Power BI dataflows present an obvious and elegant solution to this problem. Using dataflows, a user can use Power Query to define entities that are stored in and managed by the Power BI service. The queries and the transformation logic they contain can be defined once, and the data produced by the queries can be used by authorized users in as many workspaces and datasets as necessary.

But the nature of the World Bank API introduces a few challenges.

  • The Excel data is in the binary XLS format, not XLSX, which means that it requires a gateway to refresh. This isn’t a show-stopper, but I always prefer to avoid using an on-premises gateway to refresh online data. It just feels wrong.
  • The XML and CSV data isn’t actually exposed as XML and CSV files, They’re exposed as Zip files that contain XML and CSV files. And Power Query doesn’t support Zip files as a data source.

Or does it?

BI specialist Ken Russel, with a little help from MVP Chris Webb[1], figured out how to make this work. Ken published a Power Query “M” script that will decompress a Zip file, essentially exposing its content to the rest of the script as if it were a folder containing files.

Life is good.

With this part of the problem solved, the rest is pretty straightforward, especially considering that I already had a Power BI Desktop file that uses the World Bank Excel API, and that solves most of the rest of the problem.

With a little text editing aided by the Power Query extension for Visual Studio Code, I ended up with two queries: one for per-country metadata, and one for the climate change data itself[2]. I can now get into the fun and easy part: dataflows.

I’ll start by opening my workspace, and creating a new dataflow, and adding an entity.

01 - Create new dataflow

02 - New entity

Since I already have the query written, I’ll choose “Blank Query” from the available data sources, and I’ll just paste in the query text.

03 - Blank Query

04 - Query 1

At this point, all I need to do is give the query a name that will be meaningful and understandable to the users who will have access to the dataflow.

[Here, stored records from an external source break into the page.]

import Mathlib.Analysis.Complex.Schwarz
import Summits.QuantumFields.BalabanUV.T4Continuum.Spine.NE7.QLaCriticality

/-!
# Spine/NE7/QLaRescaledSource — reading (b)'s law half by SOURCE RESCALING: a ledger term that depends on the source `t` only
# through a rider of range `s` is a function of `τ = t·s`; if it is analytic and bounded by `B` for `|τ| < 1`, its
# `t`-discrepancy is at most `2·B·s·|t|` (Schwarz) — the defect factor `s` of NODE S WITHOUT the sandwich, for SIGNED terms

Cell `pub-balaban-gaps` (YM blitz Y1, track G2, seat `ne7`, generation 10); text of record
`run/shared/lean/pub/pub-balaban-gaps/ne/NE7.md` (v10: §4undecies (vi)(α), census R66).  39th `Spine/NE7/` file; 0 `def`, 0 sorry.

WHY.  Files 36–38 left ONE named gap in reading (b) of NODE S's ledger (constants indexed by the localization domains of the
exponentiated form [Balaban1989LargeFieldI] (0.5)–(0.6)): the terms `𝐑(X)` of a cluster ∕ Mayer re-expansion are SIGNED, so the
monotone sandwich of file 37 (`abs_log_tiltedQuotient_sub_le`) does not apply term by term.  What does apply is the oldest
device of the cell's route 1 (T.2, `TermwiseAnalyticMarginLayered`: the term data are ANALYTIC in auxiliary parameters with a
margin): at the trivial exterior the source enters every fibre integral only through the rider `e^{t·G}` with `|G| ≤ s` (NODE S's
defect, `abs_rider_le_of_support`), i.e. through `e^{(t·s)·(G∕s)}` with `|G∕s| ≤ 1` — so a term is a function `b(τ)` of the
RESCALED source `τ = t·s`, and a bound `‖b(τ)‖ ≤ B` uniform over riders of range `≤ 1` and `|τ| < 1` (the kind of uniformity a
convergent expansion delivers for bounded complex riders) gives, by the Schwarz lemma (Mathlib
`Complex.dist_le_div_mul_dist_of_mapsTo_ball`), `‖b(τ) − b(0)‖ ≤ 2B·|τ|`, i.e. `|c_t(X) − c_0(X)| ≤ 2·B_X·s_X·|t|`: the defect factor
`s_X` (second order in the age at `U = 1`, files 5∕29∕33) times the term's own size `B_X` (which carries the printed decay
`exp(−κ d_k(X))`, [Balaban1989LargeFieldII] (1.100)) — exactly the binder `hdef` of `qlaPt_of_defect` with weight `B_X·wt X`, whose
census is file 38's.  §1 is the Schwarz step for a bounded analytic function on the unit disc; §2 the rescaling; §3 the hand-off to
`Spine.NE7.QLaPt` ∕ `QLa` in the second-order currency.

HONEST FRAMING.  Complex analysis of one bounded analytic function; every declaration is [folklore]; the analyticity-with-margin of
Bałaban's exponentiated terms in the rider strength is a HYPOTHESIS here (its printed relatives are the analyticity statements of
[Balaban1987RG1] §2 ∕ [Balaban1989LargeFieldII] §1 in complex field translations, NOT in an observable source — the dressed case is
deferred in print, [Balaban1989LargeFieldII] p. 356); nothing of Bałaban's is asserted.  NE7 NOT proved; spine 0∕9; one fixed finite
T⁴ — NOT ℝ⁴, NOT infinite volume, NOT a mass gap, NOT Clay.  No classification word moves (R10).
-/

noncomputable section

open Metric Set Complex Finset
open scoped BigOperators

namespace Summit.QuantumFields.BalabanUV.T4Continuum.Spine.NE7

/-! ## §1 Schwarz: a bounded analytic function on the unit disc moves by at most `2B·|τ|` -/

section Schwarz

/-- **BOUNDED ANALYTIC ⟹ LIPSCHITZ AT THE CENTRE** (Schwarz lemma): `b` differentiable on the open unit disc with `‖b τ‖ ≤ B`
there ⟹ `‖b τ − b 0‖ ≤ 2B·‖τ‖` for `‖τ‖ < 1` (the disc is mapped into the closed ball of radius `2B` about `b 0`). [folklore] -/
theorem norm_sub_le_two_mul_of_bounded_analytic {b : ℂ → ℂ} {B : ℝ} (hd : DifferentiableOn ℂ b (ball 0 1))
    (hB : ∀ τ ∈ ball (0 : ℂ) 1, ‖b τ‖ ≤ B) {τ : ℂ} (hτ : ‖τ‖ < 1) : ‖b τ - b 0‖ ≤ 2 * B * ‖τ‖ := by
  have hτ' : τ ∈ ball (0 : ℂ) 1 := by rwa [mem_ball, dist_zero_right]
  have h0 : (0 : ℂ) ∈ ball (0 : ℂ) 1 := mem_ball_self zero_lt_one
  have hmaps : MapsTo b (ball 0 1) (closedBall (b 0) (2 * B)) := fun z hz => by
    rw [mem_closedBall, dist_eq_norm]
    calc ‖b z - b 0‖ ≤ ‖b z‖ + ‖b 0‖ := norm_sub_le _ _
      _ ≤ B + B := add_le_add (hB z hz) (hB 0 h0)
      _ = 2 * B := by ring
  have h := dist_le_div_mul_dist_of_mapsTo_ball hd hmaps hτ'
  rwa [dist_eq_norm, dist_zero_right, div_one] at h

/-- Real form: for a real source `τ` with `|τ| < 1`, `|Re b τ − Re b 0| ≤ 2B·|τ|`. [folklore] -/
theorem abs_re_sub_le_of_bounded_analytic {b : ℂ → ℂ} {B : ℝ} (hd : DifferentiableOn ℂ b (ball 0 1))
    (hB : ∀ τ ∈ ball (0 : ℂ) 1, ‖b τ‖ ≤ B) {τ : ℝ} (hτ : |τ| < 1) : |(b τ).re - (b 0).re| ≤ 2 * B * |τ| := by
  have hτc : ‖(τ : ℂ)‖ < 1 := by rwa [norm_real, Real.norm_eq_abs]
  have h := norm_sub_le_two_mul_of_bounded_analytic hd hB hτc
  rw [norm_real, Real.norm_eq_abs] at h
  calc |(b τ).re - (b 0).re| = |(b τ - b 0).re| := by rw [sub_re]
    _ ≤ ‖b τ - b 0‖ := abs_re_le_norm _
    _ ≤ 2 * B * |τ| := h

end Schwarz

/-! ## §2 Rescaling the source by the rider's range -/

section Rescale

/-- **SOURCE RESCALING.**  If a term at source `t` is `Re b(t·s)` for a function `b` of the rescaled source (the rider enters as
`e^{(t·s)·(G∕s)}`, `|G∕s| ≤ 1`), `b` analytic and bounded by `B` on the unit disc, then for `|t|·s < 1`:
`|c_t − c_0| ≤ 2·B·s·|t|` — the DEFECT FACTOR `s` appears linearly, for a SIGNED term, with no monotonicity used. [folklore] -/
theorem abs_sub_le_of_rescaled {b : ℂ → ℂ} {B s t : ℝ} (hd : DifferentiableOn ℂ b (ball 0 1))
    (hB : ∀ τ ∈ ball (0 : ℂ) 1, ‖b τ‖ ≤ B) (hs : 0 ≤ s) (hts : |t| * s < 1) {ct c0 : ℝ} (hct : ct = (b (t * s)).re)
    (hc0 : c0 = (b 0).re) : |ct - c0| ≤ 2 * B * s * |t| := by
  have hτ : |t * s| < 1 := by rwa [abs_mul, abs_of_nonneg hs]
  have h := abs_re_sub_le_of_bounded_analytic hd hB hτ
  rw [hct, hc0]
  push_cast at h ⊢
  calc |(b (↑t * ↑s)).re - (b 0).re| ≤ 2 * B * |t * s| := by exact_mod_cast h
    _ = 2 * B * s * |t| := by rw [abs_mul, abs_of_nonneg hs]; ring

end Rescale

/-! ## §3 Hand-off to NODE S's currency: `QLaPt` with weight `size × wt`, second order in the age -/

section HandOff

variable {D : Type*}

/-- **READING (b)'s PER-ENTRY BOUND.**  A ledger `wf` with scales `sc`; for each entry `X` a function `b X` of the rescaled source,
analytic and bounded by `Bsz X` on the unit disc (the term's SIZE, carrying the printed decay), a rider range
`s X ≤ Cd·wt X·(θ^{K − sc X})²` (NODE S's defect on the entry's support), `|t| ≤ l₀` with `l₀·s X < 1`, and the identities
`c_t(X) = Re b X (t·s X)`, `c_0(X) = Re b X 0`.  Then `Spine.NE7.QLaPt wf sc (fun X => Bsz X * wt X) ct c0 K (2·l₀·Cd) (θ²)`:
the per-component shape of p340302 in the SECOND-order currency with weight size × support weight — whose census is file 38's
(decayed connected domains) and whose ratio after `qla_of_pt_multiplicity` is `θ²·Λ` (`= L⁻²` in d = 4). [folklore] -/
theorem qlaPt_of_rescaled {wf : Finset D} {sc : D → ℕ} {wt ct c0 s Bsz : D → ℝ} {b : D → ℂ → ℂ} {K : ℕ}
    {l₀ Cd θ t : ℝ} (ht : |t| ≤ l₀) (hCd : 0 ≤ Cd) (hwt : ∀ X ∈ wf, 0 ≤ wt X) (hB : ∀ X ∈ wf, 0 ≤ Bsz X)
    (hd : ∀ X ∈ wf, DifferentiableOn ℂ (b X) (ball 0 1)) (hbB : ∀ X ∈ wf, ∀ τ ∈ ball (0 : ℂ) 1, ‖b X τ‖ ≤ Bsz X)
    (hs0 : ∀ X ∈ wf, 0 ≤ s X) (hsl : ∀ X ∈ wf, l₀ * s X < 1) (hs : ∀ X ∈ wf, s X ≤ Cd * wt X * (θ ^ (K - sc X)) ^ 2)
    (hct : ∀ X ∈ wf, ct X = (b X (t * s X)).re) (hc0 : ∀ X ∈ wf, c0 X = (b X 0).re) :
    QLaPt wf sc (fun X => Bsz X * wt X) ct c0 K (2 * l₀ * Cd) (θ ^ 2) := by
  intro X hX
  show |ct X - c0 X| ≤ 2 * l₀ * Cd * (Bsz X * wt X) * (θ ^ 2) ^ (K - sc X)
  have hts : |t| * s X < 1 := (mul_le_mul_of_nonneg_right ht (hs0 X hX)).trans_lt (hsl X hX)
  have h1 := abs_sub_le_of_rescaled (hd X hX) (hbB X hX) (hs0 X hX) hts (hct X hX) (hc0 X hX)
  refine h1.trans ?_
  have hpow2 : (θ ^ (K - sc X)) ^ 2 = (θ ^ 2) ^ (K - sc X) := by rw [← pow_mul, ← pow_mul, mul_comm]
  have hpow : 0 ≤ (θ ^ 2) ^ (K - sc X) := pow_nonneg (sq_nonneg θ) _
  have h2 : s X ≤ Cd * wt X * (θ ^ 2) ^ (K - sc X) := hpow2 ▸ hs X hX
  calc 2 * Bsz X * s X * |t| ≤ 2 * Bsz X * (Cd * wt X * (θ ^ 2) ^ (K - sc X)) * l₀ := by
        refine mul_le_mul (mul_le_mul_of_nonneg_left h2 (mul_nonneg zero_le_two (hB X hX))) ht (abs_nonneg t) ?_
        exact mul_nonneg (mul_nonneg zero_le_two (hB X hX)) (mul_nonneg (mul_nonneg hCd (hwt X hX)) hpow)
    _ = 2 * l₀ * Cd * (Bsz X * wt X) * (θ ^ 2) ^ (K - sc X) := by ring

end HandOff

end Summit.QuantumFields.BalabanUV.T4Continuum.Spine.NE7

end
import Summits.KontsevichZagierPeriods.Zeta5Search.SymRayMinorStep
import Summits.KontsevichZagierPeriods.Zeta5Search.SymRayContigRelations
import Summits.KontsevichZagierPeriods.Zeta5Search.SymRayInitialValues
import Summits.KontsevichZagierPeriods.Zeta5Search.SymmetricFamilyMarginQ
import HarnessLib

/-!
# Zudilin 2002, identities (15), for ALL `n` — the wedge dictionary on the symmetric ray (cell `pub-zeta5`, P1)

HONEST FRAMING: systematic search; no irrationality claim unless certified.

OUR work (Summit side), P1 seat generation 3 — the ASSEMBLY of the symmetric-ray programme. With `b_n = (3n;n⁷)`,
`b'_n = b_n + e₁`, and `U, W, V` the CANONICAL coefficients of the wedge dictionary (`WedgeDictionary.coeffU/W/V`, i.e. the
`ζ(5)`/`ζ(3)`/constant coefficients of the very-well-poised series `F̃₇(b) = Uζ(5) + Wζ(3) − V`, `vwp_decomposition`), and
`q, p, p̃` the three solutions of Zudilin's recursion (1) FIXED BY THEIR PRINTED INITIAL DATA (`Zudilin2002.q/p/ptilde`):

* `q_n  = −(n!⁸/4)·(U(b_n)W(b'_n) − U(b'_n)W(b_n))`   (`zudilin15_q`),
* `p_n  = −(n!⁸/4)·(V(b_n)W(b'_n) − V(b'_n)W(b_n))`   (`zudilin15_p`),
* `p̃_n = −(n!⁸/4)·(U(b_n)V(b'_n) − U(b'_n)V(b_n))`   (`zudilin15_ptilde`),

for ALL `n` — Zudilin's (15) `q_n = u_nw̃_n − ũ_nw_n`, `p_n = w̃_nv_n − w_nṽ_n`, `p̃_n = u_nṽ_n − ũ_nv_n` in the gauge
`(U,W,V)(b_n) = (2/n!⁴)(u_n,w_n,v_n)`, `(U,W,V)(b'_n) = −(2/n!⁴)(ũ_n,w̃_n,ṽ_n)` (Mat. Zametki 72 (2002), §2; the paper states (15)
without proof). PROOF: every Zudilin-normalised minor `−(n!⁸/4)(x ỹ − x̃ y)` of two coordinate sequences solves (1)
(`zMinor_isSolution`: recursion (8) `SymRayRecurrenceTransfer` + contiguity `SymRayContigRelations` + exterior square
`SymRayMinorStep`), and the initial values `n = 0, 1, 2` are those printed (`SymRayInitialValues`); uniqueness
`Zudilin2002.IsSolution.ext_of_init`. COROLLARY (`bz_Q_ray`): the Brown–Zudilin leading coefficient on the ray is the wedge square,
`Q_n = (−1)ⁿ n!¹⁰/(4(2n)!)·(U(b_n)W(b'_n) − U(b'_n)W(b_n))` for all `n` — the `Q`-part of the cell's conjecture `wedgeDictionary` on
the whole symmetric ray (instances `n = 1, 2` were kernel facts of `WedgeDictionaryInstances`).
-/

noncomputable section

open Finset

namespace Summit.KontsevichZagierPeriods.Zeta5Search.SymRay

open Summit.KontsevichZagierPeriods.Zeta5Search.WedgeDictionary
open Summit.KontsevichZagierPeriods.Zeta5Search.PolyReflect
open Literature.NumberTheory.Irrationality
open Literature.NumberTheory.Irrationality.Zudilin2002 (IsSolution sol sol_isSolution a₀ a₁ a₂)

/-! ### Zudilin-normalised minors solve the recursion (1) -/

/-- The Zudilin-normalised minor `−(n!⁸/4)·(x_n ỹ_n − x̃_n y_n)` of two coordinate sequences and their partners. -/
def zMinor (x y xt yt : ℕ → ℚ) (n : ℕ) : ℚ := -((n.factorial : ℚ) ^ 8 / 4) * (x n * yt n - xt n * y n)

/-- **Every normalised minor solves Zudilin's recursion (1).** -/
theorem zMinor_isSolution (x y xt yt : ℕ → ℚ)
    (hx : ∀ m : ℕ, ev1 symP3 m * x (m + 3) + ev1 symP2 m * x (m + 2) + ev1 symP1 m * x (m + 1) + ev1 symP0 m * x m = 0)
    (hy : ∀ m : ℕ, ev1 symP3 m * y (m + 3) + ev1 symP2 m * y (m + 2) + ev1 symP1 m * y (m + 1) + ev1 symP0 m * y m = 0)
    (hxt : ∀ m : ℕ, ev1 symKa m * xt m = ev1 symAl m * x m + ev1 symBe m * x (m + 1) + ev1 symGa m * x (m + 2))
    (hyt : ∀ m : ℕ, ev1 symKa m * yt m = ev1 symAl m * y m + ev1 symBe m * y (m + 1) + ev1 symGa m * y (m + 2)) :
    IsSolution (zMinor x y xt yt) := by
  intro n hn
  obtain ⟨m, rfl⟩ : ∃ m, n = m + 2 := ⟨n - 2, by omega⟩
  simp only [Nat.add_sub_cancel, show m + 2 - 1 = m + 1 by omega, show m + 2 + 1 = m + 3 by omega]
  have h := minor_rec x y xt yt hx hy hxt hyt m
  rw [ev1_symC0, ev1_symC1, ev1_symC2, ev1_symC3] at h
  have f1 : ((m + 1).factorial : ℚ) = (m + 1) * m.factorial := by rw [Nat.factorial_succ]; push_cast; ring
  have f2 : ((m + 2).factorial : ℚ) = (m + 2) * (m + 1) * m.factorial := by
    rw [Nat.factorial_succ, Nat.factorial_succ]; push_cast; ring
  have f3 : ((m + 3).factorial : ℚ) = (m + 3) * (m + 2) * (m + 1) * m.factorial := by
    rw [Nat.factorial_succ, Nat.factorial_succ, Nat.factorial_succ]; push_cast; ring
  unfold zMinor
  rw [f1, f2, f3]
  simp only [a₀, a₁, a₂] at h ⊢
  push_cast
  linear_combination (-((m.factorial : ℚ)) ^ 8 / 4) * h

/-! ### The three identities (15) -/

/-- **(15), first identity**: `q_n = −(n!⁸/4)(U(b_n)W(b'_n) − U(b'_n)W(b_n))` for all `n`. -/
theorem zudilin15_q (n : ℕ) : Zudilin2002.q n =
    -((n.factorial : ℚ) ^ 8 / 4) * (coeffU (bRay n) * coeffW (bRay' n) - coeffU (bRay' n) * coeffW (bRay n)) := by
  have hsol := zMinor_isSolution (fun k => coeffU (bRay k)) (fun k => coeffW (bRay k)) (fun k => coeffU (bRay' k))
    (fun k => coeffW (bRay' k)) ray_recurrence_U ray_recurrence_W ray_contiguity_U ray_contiguity_W
  have h := IsSolution.ext_of_init (sol_isSolution (-1) 42 (-17934)) hsol
    (by simp only [zMinor, values_zero.1, values_zero.2.1, values_zero'.1, values_zero'.2.1]; norm_num [sol])
    (by simp only [zMinor, values_one.1, values_one.2.1, values_one'.1, values_one'.2.1]; norm_num [sol])
    (by simp only [zMinor, values_two.1, values_two.2.1, values_two'.1, values_two'.2.1]; norm_num [sol])
  exact congrFun h n

/-- **(15), second identity**: `p_n = −(n!⁸/4)(V(b_n)W(b'_n) − V(b'_n)W(b_n))` for all `n`. -/
theorem zudilin15_p (n : ℕ) : Zudilin2002.p n =
    -((n.factorial : ℚ) ^ 8 / 4) * (coeffV (bRay n) * coeffW (bRay' n) - coeffV (bRay' n) * coeffW (bRay n)) := by
  have hsol := zMinor_isSolution (fun k => coeffV (bRay k)) (fun k => coeffW (bRay k)) (fun k => coeffV (bRay' k))
    (fun k => coeffW (bRay' k)) ray_recurrence_V ray_recurrence_W ray_contiguity_V ray_contiguity_W
  have h := IsSolution.ext_of_init (sol_isSolution 0 (87 / 2) (-1190161 / 64)) hsol
    (by simp only [zMinor, values_zero.2.2, values_zero.2.1, values_zero'.2.2, values_zero'.2.1]; norm_num [sol])
    (by simp only [zMinor, values_one.2.2, values_one.2.1, values_one'.2.2, values_one'.2.1]; norm_num [sol])
    (by simp only [zMinor, values_two.2.2, values_two.2.1, values_two'.2.2, values_two'.2.1]; norm_num [sol])
  exact congrFun h n

/-- **(15), third identity**: `p̃_n = −(n!⁸/4)(U(b_n)V(b'_n) − U(b'_n)V(b_n))` for all `n`. -/
theorem zudilin15_ptilde (n : ℕ) : Zudilin2002.ptilde n =
    -((n.factorial : ℚ) ^ 8 / 4) * (coeffU (bRay n) * coeffV (bRay' n) - coeffU (bRay' n) * coeffV (bRay n)) := by
  have hsol := zMinor_isSolution (fun k => coeffU (bRay k)) (fun k => coeffV (bRay k)) (fun k => coeffU (bRay' k))
    (fun k => coeffV (bRay' k)) ray_recurrence_U ray_recurrence_V ray_contiguity_U ray_contiguity_V
  have h := IsSolution.ext_of_init (sol_isSolution 0 (101 / 2) (-344923 / 16)) hsol
    (by simp only [zMinor, values_zero.1, values_zero.2.2, values_zero'.1, values_zero'.2.2]; norm_num [sol])
    (by simp only [zMinor, values_one.1, values_one.2.2, values_one'.1, values_one'.2.2]; norm_num [sol])
    (by simp only [zMinor, values_two.1, values_two.2.2, values_two'.1, values_two'.2.2]; norm_num [sol])
  exact congrFun h n

/-! ### Corollary: the Brown–Zudilin leading coefficient on the ray is the wedge square -/

/-- **The `Q`-part of the wedge dictionary on the whole symmetric ray**: for Brown–Zudilin's totally symmetric leading
coefficient `Q_n` (the double binomial sum (7) of arXiv:2210.03391),
`Q_n = (−1)ⁿ n!¹⁰/(4·(2n)!) · (U(b_n)W(b'_n) − U(b'_n)W(b_n))` for all `n` (`(−1)ⁿ n!¹⁰/(4(2n)!) = rhoOf (n·1⁸)`). -/
theorem bz_Q_ray (n : ℕ) : (BrownZudilin2022.Q n : ℚ) =
    (-1) ^ n * (n.factorial : ℚ) ^ 10 / (4 * ((2 * n).factorial : ℚ)) *
      (coeffU (bRay n) * coeffW (bRay' n) - coeffU (bRay' n) * coeffW (bRay n)) := by
  set M := coeffU (bRay n) * coeffW (bRay' n) - coeffU (bRay' n) * coeffW (bRay n) with hM
  have h1 := SymmetricRecursion.zudilin_q_eq n
  rw [zudilin15_q, pow_succ] at h1
  have h1' : (n.factorial : ℚ) ^ 8 * M = 4 * (-1) ^ n * (Nat.centralBinom n : ℚ) * (BrownZudilin2022.Q n : ℚ) := by
    linear_combination -4 * h1
  have hC : (Nat.centralBinom n : ℚ) * (n.factorial : ℚ) ^ 2 = ((2 * n).factorial : ℚ) := by
    rw [Nat.centralBinom_eq_two_mul_choose]
    have := Nat.choose_mul_factorial_mul_factorial (show n ≤ 2 * n by omega)
    rw [show 2 * n - n = n by omega] at this
    have h' : ((2 * n).choose n : ℚ) * n.factorial * n.factorial = (2 * n).factorial := by exact_mod_cast this
    linear_combination h'
  have hsq : ((-1 : ℚ) ^ n) ^ 2 = 1 := by rw [← pow_mul, mul_comm, pow_mul]; norm_num
  have hf : ((2 * n).factorial : ℚ) ≠ 0 := by positivity
  rw [← hC, eq_comm, div_mul_eq_mul_div, div_eq_iff (by rw [hC]; positivity)]
  linear_combination (-1 : ℚ) ^ n * (n.factorial : ℚ) ^ 2 * h1' +
    4 * (n.factorial : ℚ) ^ 2 * (Nat.centralBinom n : ℚ) * (BrownZudilin2022.Q n : ℚ) * hsq

/-! ### The companion identities for `P̂` and `P` (appended, P1 g3) -/

/-- A gauge identity: from `z_n = (−1)^{n+1} C(2n,n) X_n` (BZ ↔ Zudilin) and `z_n = −(n!⁸/4)·M_n`,
`X_n = (−1)ⁿ n!¹⁰/(4·(2n)!)·M_n`. -/
theorem of_gauge (n : ℕ) (X M : ℚ) (h : -((n.factorial : ℚ) ^ 8 / 4) * M = (-1) ^ (n + 1) * (Nat.centralBinom n : ℚ) * X) :
    X = (-1) ^ n * (n.factorial : ℚ) ^ 10 / (4 * ((2 * n).factorial : ℚ)) * M := by
  rw [pow_succ] at h
  have h1' : (n.factorial : ℚ) ^ 8 * M = 4 * (-1) ^ n * (Nat.centralBinom n : ℚ) * X := by linear_combination -4 * h
  have hC : (Nat.centralBinom n : ℚ) * (n.factorial : ℚ) ^ 2 = ((2 * n).factorial : ℚ) := by
    rw [Nat.centralBinom_eq_two_mul_choose]
    have := Nat.choose_mul_factorial_mul_factorial (show n ≤ 2 * n by omega)
    rw [show 2 * n - n = n by omega] at this
    have h' : ((2 * n).choose n : ℚ) * n.factorial * n.factorial = (2 * n).factorial := by exact_mod_cast this
    linear_combination h'
  have hsq : ((-1 : ℚ) ^ n) ^ 2 = 1 := by rw [← pow_mul, mul_comm, pow_mul]; norm_num
  rw [← hC, eq_comm, div_mul_eq_mul_div, div_eq_iff (by rw [hC]; positivity)]
  linear_combination (-1 : ℚ) ^ n * (n.factorial : ℚ) ^ 2 * h1' + 4 * (n.factorial : ℚ) ^ 2 * (Nat.centralBinom n : ℚ) * X * hsq

/-- **`P̂`-part of the dictionary on the ray**: Brown–Zudilin's `P̂_n` (the `ζ(3)`-companion, `I''_n = Q_nζ(3) − P̂_n`) is
`P̂_n = (−1)ⁿ n!¹⁰/(4·(2n)!)·(U(b_n)V(b'_n) − U(b'_n)V(b_n))` for all `n` ("`P̂ = ρ(UV′ − U′V)`"). -/
theorem bz_Phat_ray (n : ℕ) : BrownZudilin2022.Phat n =
    (-1) ^ n * (n.factorial : ℚ) ^ 10 / (4 * ((2 * n).factorial : ℚ)) *
      (coeffU (bRay n) * coeffV (bRay' n) - coeffU (bRay' n) * coeffV (bRay n)) := by
  refine of_gauge n _ _ ?_
  rw [← zudilin15_ptilde, congrFun BrownZudilin2022.ptilde_eq_gauge n]
  rfl

/-- **`P`-part of the dictionary on the ray**: Brown–Zudilin's `P_n` (`I'_n = Q_nζ(5) − P_n`) is
`P_n = (−1)ⁿ n!¹⁰/(4·(2n)!)·(V(b_n)W(b'_n) − V(b'_n)W(b_n))` for all `n` ("`P = ρ(W′V − WV′)`"). -/
theorem bz_P_ray (n : ℕ) : BrownZudilin2022.P n =
    (-1) ^ n * (n.factorial : ℚ) ^ 10 / (4 * ((2 * n).factorial : ℚ)) *
      (coeffV (bRay n) * coeffW (bRay' n) - coeffV (bRay' n) * coeffW (bRay n)) := by
  refine of_gauge n _ _ ?_
  rw [← zudilin15_p, congrFun BrownZudilin2022.p_eq_gauge n]
  rfl

end Summit.KontsevichZagierPeriods.Zeta5Search.SymRay
/-!
# Random rigidity of scl (Calegari–Walker 2013): proofs, part 4 — distinct subwords (Prop. 2.11)

D. Calegari, A. Walker, *Random rigidity in the free group*, Geom. Topol. 17 (2013)
[CalegariWalker2013], §2.5, Prop. 2.11: for `L > 1` the set `S` of subwords of length `Lm` of a
random reduced word `v` of length `n` has `n − card S` small with overwhelming probability ("it is
important for applications to show that the cardinality of `S` is very close to `n`").

We prove a FINITE FORM by the method of Prop. 2.6/Lemma 2.10, in a slightly more uniform way than
the printed proof: a position `J` whose window `w[J, J+ℓ]` repeats an EARLIER window (overlapping
or not) is a position whose window lies in a set of at most `n` "dangerous" values determined by
the letters before `J` — the complete earlier windows, and the periodic extensions of the last
`d ≤ ℓ` letters (an overlapping repeat at distance `d` forces period `d`; this replaces the
"big/little overlaps" count of the printed proof). Hence:

* **`card_filter_windowHits_ge_le`** — the adapted Chernoff bound for the number of windows at
  positions `s 0 < s 1 < …` falling in prefix-determined sets of size `≤ M`
  (`p = M (2k−1)^{−(ℓ+1)}`); this generalises `card_filter_inverseRepeatCount_ge_le`.
* **`card_range_filter_le_sum_residue`** — residue-class decomposition of a count over positions.
* **`card_sub_card_image_le_card_repeats`** — `(n − ℓ) − #{distinct windows} ≤ #{repeating positions}`.
* **`card_filter_fewDistinctWindows_le`** — Prop. 2.11, finite form: the number of reduced words of
  length `n` with `(n − ℓ) − card S ≥ (ℓ+1) a` is at most
  `(ℓ+1) |F_n| exp((n/(ℓ+1)) · n (2k−1)^{−(ℓ+1)} · (e^λ − 1) − λ a)` for every `λ ≥ 0`.
-/

noncomputable section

As you can see in the screen shot below, even though the query was written largely by hand, all of the steps are maintained and can be interacted with in the Power Query editor.

05 - Edit Query

Once I finish with the first entity, I can follow the same basic steps with the second entity, and can save the dataflow.

06 - Save dataflow

Since the dataflow can’t be used until its entities contain data, I’ll refresh it immediately. The dataflow and its last refresh time will now be shown in the dataflows list in my workspace.[3]

07 - Refreshing

From this point on, no user in my organization who wants to include World Bank climate change data in her reports will need to connect to the World Bank API and transform it until it is fit for purpose. All users will need to do is connect to Power BI dataflows from Power BI Desktop, where the data is always available, always current, and always consistent, managed by the Power BI service. Life is good.

08 - Get data

Obviously, this pattern doesn’t apply only to World Bank data. It applies to any external data source where multiple users need to use the data in different solutions. It can also apply to internal/organizational data sources that need to be transformed to prepare them for analytics.


[1] See Ken’s awesome blog post here for the full details.

[2] You can download the queries from OneDrive: World Bank Metadata.pq, and World Bank Climate Change Data.pq.

[3] I could also set up a refresh schedule to ensure that the data in the entities is always current, but I’m saving this for a future blog post.